On the other side of the Missouri River, he said larger rainfall events are becoming more common, and producers in this region will need to be aggressive in limiting the amount of nutrients that run off of farm land into the river and down to the Gulf of Mexico, creating the ‘Dead Zone.’ He sees regulations governing that process, adding that cover crops and terraces could be key to keeping water healthy.
Pearson encouraged producers to tell the story of water quality and what they are doing to keep it healthy; to get involved in encouraging elected officials to create more trade options for U.S. grain and meat, and most importantly, to tell the story of agriculture.
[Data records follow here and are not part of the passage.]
/-- **`Sel_𝔭^Σ(K_∞, E[p^∞])[p]` is finite from the residual devissage along a stable line.** For an
elliptic curve `E = W/K` over a number field, ANY `ℤ_p`-extension `κ` (`K_∞ = K̄^{ker κ}`), a place `𝔭 ∋ p`
finitely decomposed in `K_∞` (`D_𝔭 ⊄ ker κ`), a set `Σ` containing every bad place prime to `p`, and a
`Γ_K`-stable subgroup `Φ ≤ E[p]` whose quotient `E[p]/Φ` has no non-zero `G_{K_{∞,𝔭}}`-fixed element:
if Castella's residual Selmer groups `R_𝔭^Σ(K_∞, Φ)` and `R_𝔭^Σ(K_∞, E[p]/Φ)` are finite then
`{s ∈ Sel_𝔭^Σ(K_∞, E[p^∞]) | p s = 0}` is finite. Proof: §4 gives `R_𝔭^Σ(K_∞, E[p])` finite (`E[p]`
unramified outside `Σ ∪ {v ∣ p}` by Néron–Ogg–Shafarevich), then the tree's
`finite_selmerAc_pTorsion_of_finite_residualSelmer` (CGLS Prop. 18 / Lim–Sujatha). This is the
reduction-type-free skeleton of CGLS §3 Prop. 3.2.1: its inputs are the two CHARACTER-level finiteness
statements (CGLS Prop. 14, Rubin + Hida). [cite: CastellaGrossiLeeSkinner2022, §3 (arXiv:2008.02571 §1, Props. 14, 17, 18)] -/
theorem finite_selmerAc_pTorsion_of_line_devissage
    {𝔭 : HeightOneSpectrum (𝓞 K)} (h𝔭 : ((p : ℕ) : 𝓞 K) ∈ 𝔭.asIdeal)
    (h𝔭dec : ¬ (decomp 𝔭 ≤ κ.kerSubgroup)) {S : Set (HeightOneSpectrum (𝓞 K))}
    (hS : ∀ v : HeightOneSpectrum (𝓞 K), v ∉ S → ((p : ℕ) : 𝓞 K) ∉ v.asIdeal → W.HasGoodReductionAt v)
    (Φ : StableSubgroup (absoluteGaloisGroup K) (W.geomTorsion (p : ℤ)))
    (hfix : ∀ y : Φ.Quot, (∀ g : ↥(κ.kerSubgroup ⊓ decomp 𝔭), g • y = y) → y = 0)
    (hΦ : (datumStrictSelmer κ.kerSubgroup Φ.Sub p (AcSelmer.bdpData Φ.Sub p 𝔭) S :
      Set (subgroupH1 κ.kerSubgroup Φ.Sub)).Finite)
    (hΨ : (datumStrictSelmer κ.kerSubgroup Φ.Quot p (AcSelmer.bdpData Φ.Quot p 𝔭) S :
      Set (subgroupH1 κ.kerSubgroup Φ.Quot)).Finite) :
    Set.Finite {s : selmerAc W p κ 𝔭 S | p • s = 0} := by
  have hunr' : ∀ v : HeightOneSpectrum (𝓞 K), v ∉ S → ((p : ℕ) : 𝓞 K) ∉ v.asIdeal →
      ∀ x ∈ inertia v, ∀ m : W.geomTorsion (p : ℤ), x • m = m :=
    fun v hvS hpv _ hx m ↦ smul_geomTorsion_eq_of_mem_inertia_chosen W (hS v hvS hpv) hpv hx m
  have hR : (datumStrictSelmer κ.kerSubgroup (W.geomTorsion (p : ℤ)) p
      (AcSelmer.bdpData _ p 𝔭) S :
      Set (Literature.NumberTheory.EllipticCurves.subgroupH1 κ.kerSubgroup
        (W.geomTorsion (p : ℤ)))).Finite :=
    finite_residualSelmer_of_stableSubgroup κ.kerSubgroup p 𝔭 S Φ
      (continuous_smul_geomTorsion W (p : ℤ)) hunr' hfix hΦ hΨ
  exact finite_selmerAc_pTorsion_of_finite_residualSelmer W κ h𝔭 h𝔭dec hS hR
“The average person is three generations removed from the farm … and they are living (all around us) and working as journalists, regulators and legislators. We have to tell our story to those outside the industry use (social media), or invite people to your farm to let them see that the ag industry isn’t ‘big agriculture’ that it’s made up by a series of business people trying to build a lasting legacy to leave to their children, to their children’s children, or at least, to make a living. Those are the challenges that face us.”